Start of Block

import Summits.QuantumFields.BalabanUV.Beta.FP.KernelReflectionBounded

/-!
# `BalabanUV.Beta.FP.KernelReflectionBoundedContact` — road «FP» for binder row D1, sub-row **H2-ASM-5a** (Kcov), module R5 ([folklore]): the covariance of the resolvent Hessian of a
# BOUNDED leg when the first-order vertex family reflects WITH A CONTACT — `V μ (ρ μ y) = σ μ • refK Φ (V μ y + Ct μ y)` — as an EXACT identity with the three cross words displayed,
# its difference-variable form, and the `AxisReflectionCovariant` corollary when the cross words vanish

HONEST DEPENDENCY (page 1, mandatory): continuum YM on T⁴ ⇐ BetaPertH ∧ nine spine estimates (0/9 proved); BetaPertH ⇐ (D1) ∧ (D4) ∧ CAP+tail;
G-an2-4 gates asym, D1 and NE2/3/4.  HONEST FRAMING (cell contract, verbatim): «discharging `BetaPertH` makes Bałaban's UV stability UNCONDITIONAL —
a real constructive-QFT result; it is NOT the continuum limit and NOT the Clay problem.»  THIS MODULE DISCHARGES NOTHING of the wall: [folklore] bilinear bookkeeping over R1
(`KernelReflectionBounded.bubble_refK_bdd`∕`tadpole_refK_bdd`), an2's slice lemmas (`KernelWard`) and gan24-leaf-02's right-localised bricks (`KernelWardBoundedBricks`); 0 def,
0 `def … : Prop`, nothing cited, 0 sorry; 0∕4 row-D1 binders; NOT the contact family of any jet, NOT hasym, NOT D1, NOT BetaPertH, NOT continuum, NOT Clay.

ABSOLUTE RULE (cell charter, verbatim): «No internally-minted statement may enter as a cited fact. Every hypothesis is either kernel-proved in this package or a
verbatim quotation of a PUBLISHED theorem with page reference. The manuscript(s) under audit are NOT citable for their own disputed steps — they are the thing
under adjudication; programme-internal (2001/route/tribunal) claims are never citable.»

WHY (R-FP-33 (c) exception invoked by name, journal INTENT R5: the GLUON sector of (Kcov) at `K := PiBF` cannot be instantiated through the PLAIN first-order socket of R1∕R2a∕R3a).
The tree's gluon first-order data reflect WITH A SAME-BOND CONTACT under the cell's leg map — `WilsonReflectionContact.wilsonA_bref :
wilsonA d κ′ (bref α κ′ u) = ε_κ′ • refK (Φ N α) (wilsonA d κ′ u + (−½) • wilsonCt d α κ′ u)` (an2's (Sr-conj) shape) — and so, presumably, will the perfect action's cubic jets of H2V-4 in
the `exp` parametrisation.  With a contact, the bubble of the reflected vertices expands bilinearly into the original bubble plus three CROSS WORDS; this file records that
expansion for a bounded leg (the `Spr`-leg version `TameKernelCalculus.bubble_add_left∕right` excludes the power-law `Pker`), leaving the cross words to the consumer's rules.
CONTENT: §1 `comp_add_right_of_slices`, `tr_add_of_summable` (the left twin is an3's `VertexReflectionContact.comp_add_left`, used inline), **`bubble_add_left_bdd`**, **`bubble_add_right_bdd`** (bounded leg, vertices bi-localised at common
points); §2 **`hess_refl_bdd_contact`** — `hess A V W μ (ρ μ y) ν (ρ ν y′) = σ μ σ ν · (hess A V W μ y ν y′ − ½·(bubble A (Ct μ y) (V ν y′) + bubble A (V μ y) (Ct ν y′) + bubble A (Ct μ y) (Ct ν y′)))`;
§3 **`hessKer_refl_bdd_contact`** (difference-variable form, bond map `bondRefl α c`, signs `reflSign α`, cross words at base point `0`); §4 **`axisReflectionCovariant_flip_hessKer_bdd_contact`**:
if for every axis the displayed cross-word kernel VANISHES, `AxisReflectionCovariant (fun μ ν z => hessKer A V W μ ν (−z))`.
Provenance: D1 formalisation swarm seat b2b-balaban-beta-d1-formalise-leaf-02 gen 9 (road FP engine lineage; sub-row H2-ASM-5a (Kcov) REFLECTION HALF), 2026-08-21.
-/

noncomputable section

namespace Summit.QuantumFields.BalabanUV.Beta.FP.KernelReflectionBoundedContact

open Finset
open scoped BigOperators
open Literature.MathematicalPhysics.QuantumFieldTheory.Balaban1983to89
open Literature.MathematicalPhysics.QuantumFieldTheory.Balaban1983to89.Beta
open B12Sec2to5 (l1 l1_nonneg)
open B6BondElimination (unitVec unitVec_apply)
open PolarizationSign (axisReflect axisReflect_apply reflSign AxisReflectionCovariant)
open ExpKernelCalculus (MKer Site Decays BiLoc comp tr bubble tadpole VertexFamily VertexFamily₂ hess hessKer BlockCovariant Zl hess_eq_hessKer summable_exp_shift')
open KernelReflection (LegMap refK refK_apply tadpole_smul bubble_smul_left bubble_smul_right bondRefl bondRefl_sub)
open KernelWard (Bdd biLoc_add slices_bdd_biLoc)
open Summit.QuantumFields.BalabanUV.Beta.FP.KernelWardBoundedBricks (slices_rl_bdd bdd_of_rl summable_trTerm_rl rl_sub)
open Summit.QuantumFields.BalabanUV.Beta.D1BFx.ContactCount (abs_comp_le_of_entryBound abs_comp_le_of_rightLoc)
open Summit.QuantumFields.BalabanUV.Beta.FP.KernelReflectionBounded (bubble_refK_bdd tadpole_refK_bdd)

variable {D : ℕ} {F : Type*} [Fintype F]

/-! ## §1 Bilinearity of the bubble for a bounded leg -/

/-- [folklore] `A ∘ (K + L) = A ∘ K + A ∘ L` given fibre-summed slice summability of both products. -/
theorem comp_add_right_of_slices {A K L : MKer D F} (hK : ∀ x z a b, Summable fun y : Fin D → ℤ => ∑ f, A x y a f * K y z f b)
    (hL : ∀ x z a b, Summable fun y : Fin D → ℤ => ∑ f, A x y a f * L y z f b) : comp A (K + L) = comp A K + comp A L := by
  funext x z a b
  show (∑' y, ∑ f, A x y a f * (K + L) y z f b) = (∑' y, ∑ f, A x y a f * K y z f b) + ∑' y, ∑ f, A x y a f * L y z f b
  rw [← (hK x z a b).tsum_add (hL x z a b)]
  refine tsum_congr fun y => ?_
  rw [← Finset.sum_add_distrib]
  refine Finset.sum_congr rfl fun f _ => ?_
  simp only [Pi.add_apply]
  ring

/-- [folklore] `tr (K + L) = tr K + tr L` given summability of both fibre-summed diagonals. -/
theorem tr_add_of_summable {K L : MKer D F} (hK : Summable fun x : Fin D → ℤ => ∑ a, K x x a a)
    (hL : Summable fun x : Fin D → ℤ => ∑ a, L x x a a) : tr (K + L) = tr K + tr L := by
  show (∑' x, ∑ a, (K + L) x x a a) = (∑' x, ∑ a, K x x a a) + ∑' x, ∑ a, L x x a a
  rw [← hK.tsum_add hL]
  refine tsum_congr fun x => ?_
  rw [← Finset.sum_add_distrib]
  refine Finset.sum_congr rfl fun a _ => ?_
  simp only [Pi.add_apply]

/-- [folklore] **ADDITIVITY OF THE BUBBLE IN THE FIRST VERTEX, BOUNDED LEG**: `bubble A (V + K) W = bubble A V W + bubble A K W` for `Bdd A C`, `V`, `K` bi-localised at `(p,p)`
and `W` at `(q,q)` (the composed kernels are right-localised; every re-arranged series converges absolutely). -/
theorem bubble_add_left_bdd {A V K W : MKer D F} {C Cv Ck Cw δ : ℝ} {p q : Fin D → ℤ} (hA : Bdd A C)
    (hV : BiLoc V p p Cv δ) (hK : BiLoc K p p Ck δ) (hW : BiLoc W q q Cw δ) (hδ : 0 < δ) :
    bubble A (V + K) W = bubble A V W + bubble A K W := by
  classical
  rcases isEmpty_or_nonempty F with hF | ⟨⟨a₀⟩⟩
  · simp [ExpKernelCalculus.bubble, ExpKernelCalculus.tr]
  have hC : 0 ≤ C := (abs_nonneg _).trans (hA p p a₀ a₀)
  have hXV := abs_comp_le_of_entryBound hC hA hV hδ
  have hXK := abs_comp_le_of_entryBound hC hA hK hδ
  have hY := abs_comp_le_of_entryBound hC hA hW hδ
  have hYb := bdd_of_rl hY hδ.le
  have e1 : comp A (V + K) = comp A V + comp A K := comp_add_right_of_slices (slices_bdd_biLoc hA hV hδ) (slices_bdd_biLoc hA hK hδ)
  -- `(K + L) ∘ M = K ∘ M + L ∘ M` for the right-localised composed kernels (an3's `VertexReflectionContact.comp_add_left`, restated inline to keep the import cone small)
  have e2 : comp (comp A V + comp A K) (comp A W) = comp (comp A V) (comp A W) + comp (comp A K) (comp A W) := by
    have hs₁ := slices_rl_bdd hXV hYb hδ
    have hs₂ := slices_rl_bdd hXK hYb hδ
    funext x z a b
    show (∑' y, ∑ f, (comp A V + comp A K) x y a f * comp A W y z f b)
      = (∑' y, ∑ f, comp A V x y a f * comp A W y z f b) + ∑' y, ∑ f, comp A K x y a f * comp A W y z f b
    rw [← (hs₁ x z a b).tsum_add (hs₂ x z a b)]
    refine tsum_congr fun y => ?_
    rw [← Finset.sum_add_distrib]
    refine Finset.sum_congr rfl fun f _ => ?_
    simp only [Pi.add_apply]
    ring
  unfold ExpKernelCalculus.bubble
  rw [e1, e2]
  exact tr_add_of_summable (summable_trTerm_rl (abs_comp_le_of_rightLoc hXV hY hδ) hδ) (summable_trTerm_rl (abs_comp_le_of_rightLoc hXK hY hδ) hδ)

/-- [folklore] **ADDITIVITY OF THE BUBBLE IN THE SECOND VERTEX, BOUNDED LEG**: `bubble A V (W + K) = bubble A V W + bubble A V K`. -/
theorem bubble_add_right_bdd {A V W K : MKer D F} {C Cv Cw Ck δ : ℝ} {p q : Fin D → ℤ} (hA : Bdd A C)
    (hV : BiLoc V p p Cv δ) (hW : BiLoc W q q Cw δ) (hK : BiLoc K q q Ck δ) (hδ : 0 < δ) :
    bubble A V (W + K) = bubble A V W + bubble A V K := by
  classical
  rcases isEmpty_or_nonempty F with hF | ⟨⟨a₀⟩⟩
  · simp [ExpKernelCalculus.bubble, ExpKernelCalculus.tr]
  have hC : 0 ≤ C := (abs_nonneg _).trans (hA p p a₀ a₀)
  have hXV := abs_comp_le_of_entryBound hC hA hV hδ
  have hYW := abs_comp_le_of_entryBound hC hA hW hδ
  have hYK := abs_comp_le_of_entryBound hC hA hK hδ
  have e1 : comp A (W + K) = comp A W + comp A K := comp_add_right_of_slices (slices_bdd_biLoc hA hW hδ) (slices_bdd_biLoc hA hK hδ)
  have e2 : comp (comp A V) (comp A W + comp A K) = comp (comp A V) (comp A W) + comp (comp A V) (comp A K) :=
    comp_add_right_of_slices (slices_rl_bdd hXV (bdd_of_rl hYW hδ.le) hδ) (slices_rl_bdd hXV (bdd_of_rl hYK hδ.le) hδ)
  unfold ExpKernelCalculus.bubble
  rw [e1, e2]
  exact tr_add_of_summable (summable_trTerm_rl (abs_comp_le_of_rightLoc hXV hYW hδ) hδ) (summable_trTerm_rl (abs_comp_le_of_rightLoc hXV hYK hδ) hδ)

/-! ## §2 Covariance of the Hessian when the first-order family reflects with a contact -/

/-- [folklore] **COVARIANCE OF THE RESOLVENT HESSIAN, BOUNDED LEG, FIRST-ORDER LAW WITH CONTACT.** If the bounded leg is relabelling-invariant (`Φ·A = A`), the second-order family obeys
the plain law and the first-order family obeys `V μ (ρ μ y) = σ μ • refK Φ (V μ y + Ct μ y)` with a contact family `Ct` localised at the same bonds, then EXACTLY
`hess μ (ρ μ y) ν (ρ ν y′) = σ μ σ ν · (hess μ y ν y′ − ½·(bubble A (Ct μ y) (V ν y′) + bubble A (V μ y) (Ct ν y′) + bubble A (Ct μ y) (Ct ν y′)))` — the three CROSS WORDS displayed,
nothing assumed about them. -/
theorem hess_refl_bdd_contact (Φ : LegMap D F) {A : MKer D F} {V Ct : Fin D → (Fin D → ℤ) → MKer D F}
    {W : Fin D → (Fin D → ℤ) → Fin D → (Fin D → ℤ) → MKer D F} {B Cv Cc Cw δ : ℝ} {N : ℕ}
    (hA : Bdd A B) (hV : VertexFamily V N Cv δ) (hCt : VertexFamily Ct N Cc δ) (hW : VertexFamily₂ W N Cw δ) (hδ : 0 < δ) (hAr : refK Φ A = A)
    (ρ : Fin D → (Fin D → ℤ) → (Fin D → ℤ)) (σ : Fin D → ℝ) (hVr : ∀ μ y, V μ (ρ μ y) = σ μ • refK Φ (V μ y + Ct μ y))
    (hWr : ∀ μ y ν y', W μ (ρ μ y) ν (ρ ν y') = (σ μ * σ ν) • refK Φ (W μ y ν y'))
    (μ : Fin D) (y : Fin D → ℤ) (ν : Fin D) (y' : Fin D → ℤ) :
    hess A V W μ (ρ μ y) ν (ρ ν y') = σ μ * σ ν * (hess A V W μ y ν y'
      - (1 / 2) * (bubble A (Ct μ y) (V ν y') + bubble A (V μ y) (Ct ν y') + bubble A (Ct μ y) (Ct ν y'))) := by
  unfold ExpKernelCalculus.hess
  rw [hWr, hVr, hVr, tadpole_smul, bubble_smul_left, bubble_smul_right]
  conv_lhs => rw [← hAr]
  rw [tadpole_refK_bdd Φ hA (hW μ y ν y') hδ,
    bubble_refK_bdd Φ hA (biLoc_add (hV μ y) (hCt μ y)) (biLoc_add (hV ν y') (hCt ν y')) hδ,
    bubble_add_left_bdd hA (hV μ y) (hCt μ y) (biLoc_add (hV ν y') (hCt ν y')) hδ,
    bubble_add_right_bdd hA (hV μ y) (hV ν y') (hCt ν y') hδ, bubble_add_right_bdd hA (hCt μ y) (hV ν y') (hCt ν y') hδ]
  ring

/-! ## §3 The difference-variable form -/

/-- [folklore] **THE DIFFERENCE-VARIABLE LAW WITH CONTACT.** Under block-translation covariance of `(A, V, W)` and the hypotheses of `hess_refl_bdd_contact` for the bond map `bondRefl α c`
with signs `reflSign α`:
`hessKer μ ν (εz + [μ=α]e_α − [ν=α]e_α) = ε_μ ε_ν · (hessKer μ ν z − ½·(bubble A (Ct μ 0) (V ν z) + bubble A (V μ 0) (Ct ν z) + bubble A (Ct μ 0) (Ct ν z)))`. -/
theorem hessKer_refl_bdd_contact (Φ : LegMap D F) {A : MKer D F} {V Ct : Fin D → (Fin D → ℤ) → MKer D F}
    {W : Fin D → (Fin D → ℤ) → Fin D → (Fin D → ℤ) → MKer D F} {B Cv Cc Cw δ : ℝ} {N : ℕ}
    (hA : Bdd A B) (hV : VertexFamily V N Cv δ) (hCt : VertexFamily Ct N Cc δ) (hW : VertexFamily₂ W N Cw δ) (hδ : 0 < δ) (hcov : BlockCovariant A V W N)
    (hAr : refK Φ A = A) (α : Fin D) (c : ℤ)
    (hVr : ∀ μ y, V μ (bondRefl α c μ y) = reflSign α μ • refK Φ (V μ y + Ct μ y))
    (hWr : ∀ μ y ν y', W μ (bondRefl α c μ y) ν (bondRefl α c ν y') = (reflSign α μ * reflSign α ν) • refK Φ (W μ y ν y'))
    (μ ν : Fin D) (z : Fin D → ℤ) :
    hessKer A V W μ ν (axisReflect α z + (if μ = α then unitVec α else 0) - (if ν = α then unitVec α else 0))
      = reflSign α μ * reflSign α ν * (hessKer A V W μ ν z
          - (1 / 2) * (bubble A (Ct μ 0) (V ν z) + bubble A (V μ 0) (Ct ν z) + bubble A (Ct μ 0) (Ct ν z))) := by
  have h := hess_refl_bdd_contact Φ hA hV hCt hW hδ hAr (bondRefl α c) (reflSign α) hVr hWr μ 0 ν z
  rw [hess_eq_hessKer hcov, hess_eq_hessKer hcov, sub_zero, bondRefl_sub, sub_zero] at h
  exact h

/-! ## §4 The covariance corollary when the cross words vanish -/

/-- [folklore] **`AxisReflectionCovariant (fun μ ν z => hessKer A V W μ ν (−z))` FROM A FIRST-ORDER LAW WITH CONTACT WHOSE CROSS WORDS VANISH**: bounded leg, localised vertex families,
block covariance, and for every axis `α` a leg relabelling `Φα` (leaving the leg invariant), an offset `c` and a contact family `Ctα` such that the first-order family obeys the
law with contact, the second-order family the plain law, and the three cross words sum to zero at every `(μ, ν, z)` — the consumer's rules (for `Pker`: the (P-INV)∕(W1)-type letters)
are what produce the last hypothesis. -/
theorem axisReflectionCovariant_flip_hessKer_bdd_contact {A : MKer D F} {V : Fin D → (Fin D → ℤ) → MKer D F}
    {W : Fin D → (Fin D → ℤ) → Fin D → (Fin D → ℤ) → MKer D F} {B Cv Cc Cw δ : ℝ} {N : ℕ}
    (hA : Bdd A B) (hV : VertexFamily V N Cv δ) (hW : VertexFamily₂ W N Cw δ) (hδ : 0 < δ) (hcov : BlockCovariant A V W N)
    (hAr : ∀ α : Fin D, ∃ Φα : LegMap D F, refK Φα A = A ∧ ∃ c : ℤ, ∃ Ctα : Fin D → (Fin D → ℤ) → MKer D F, VertexFamily Ctα N Cc δ ∧
      (∀ μ y, V μ (bondRefl α c μ y) = reflSign α μ • refK Φα (V μ y + Ctα μ y)) ∧
      (∀ μ y ν y', W μ (bondRefl α c μ y) ν (bondRefl α c ν y') = (reflSign α μ * reflSign α ν) • refK Φα (W μ y ν y')) ∧
      (∀ μ ν z, bubble A (Ctα μ 0) (V ν z) + bubble A (V μ 0) (Ctα ν z) + bubble A (Ctα μ 0) (Ctα ν z) = 0)) :
    AxisReflectionCovariant (fun μ ν z => hessKer A V W μ ν (-z)) := by
  intro α μ ν z
  obtain ⟨Φα, hA', c, Ctα, hCt, hVr, hWr, hX⟩ := hAr α
  have h := hessKer_refl_bdd_contact Φα hA hV hCt hW hδ hcov hA' α c hVr hWr μ ν (-z)
  rw [hX μ ν (-z), mul_zero, sub_zero] at h
  have e : -(axisReflect α z - (if μ = α then unitVec α else 0) + (if ν = α then unitVec α else 0))
      = axisReflect α (-z) + (if μ = α then unitVec α else 0) - (if ν = α then unitVec α else 0) := by
    funext i
    simp only [Pi.neg_apply, Pi.sub_apply, Pi.add_apply, axisReflect_apply]
    by_cases hi : i = α <;> by_cases hμ : μ = α <;> by_cases hν : ν = α <;> simp [hi, hμ, hν, unitVec_apply] <;> ring
  show hessKer A V W μ ν (-(axisReflect α z - (if μ = α then unitVec α else 0) + (if ν = α then unitVec α else 0)))
    = reflSign α μ * reflSign α ν * hessKer A V W μ ν (-z)
  rw [e]
  exact h

end Summit.QuantumFields.BalabanUV.Beta.FP.KernelReflectionBoundedContact

end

End of Block

Aim of the exercise. Where a line contains the word "leaf", copy that line from the listing above.

Written answer.
(`KernelReflectionBounded.bubble_refK_bdd`∕`tadpole_refK_bdd`), an2's slice lemmas (`KernelWard`) and gan24-leaf-02's right-localised bricks (`KernelWardBoundedBricks`); 0 def,
Provenance: D1 formalisation swarm seat b2b-balaban-beta-d1-formalise-leaf-02 gen 9 (road FP engine lineage; sub-row H2-ASM-5a (Kcov) REFLECTION HALF), 2026-08-21.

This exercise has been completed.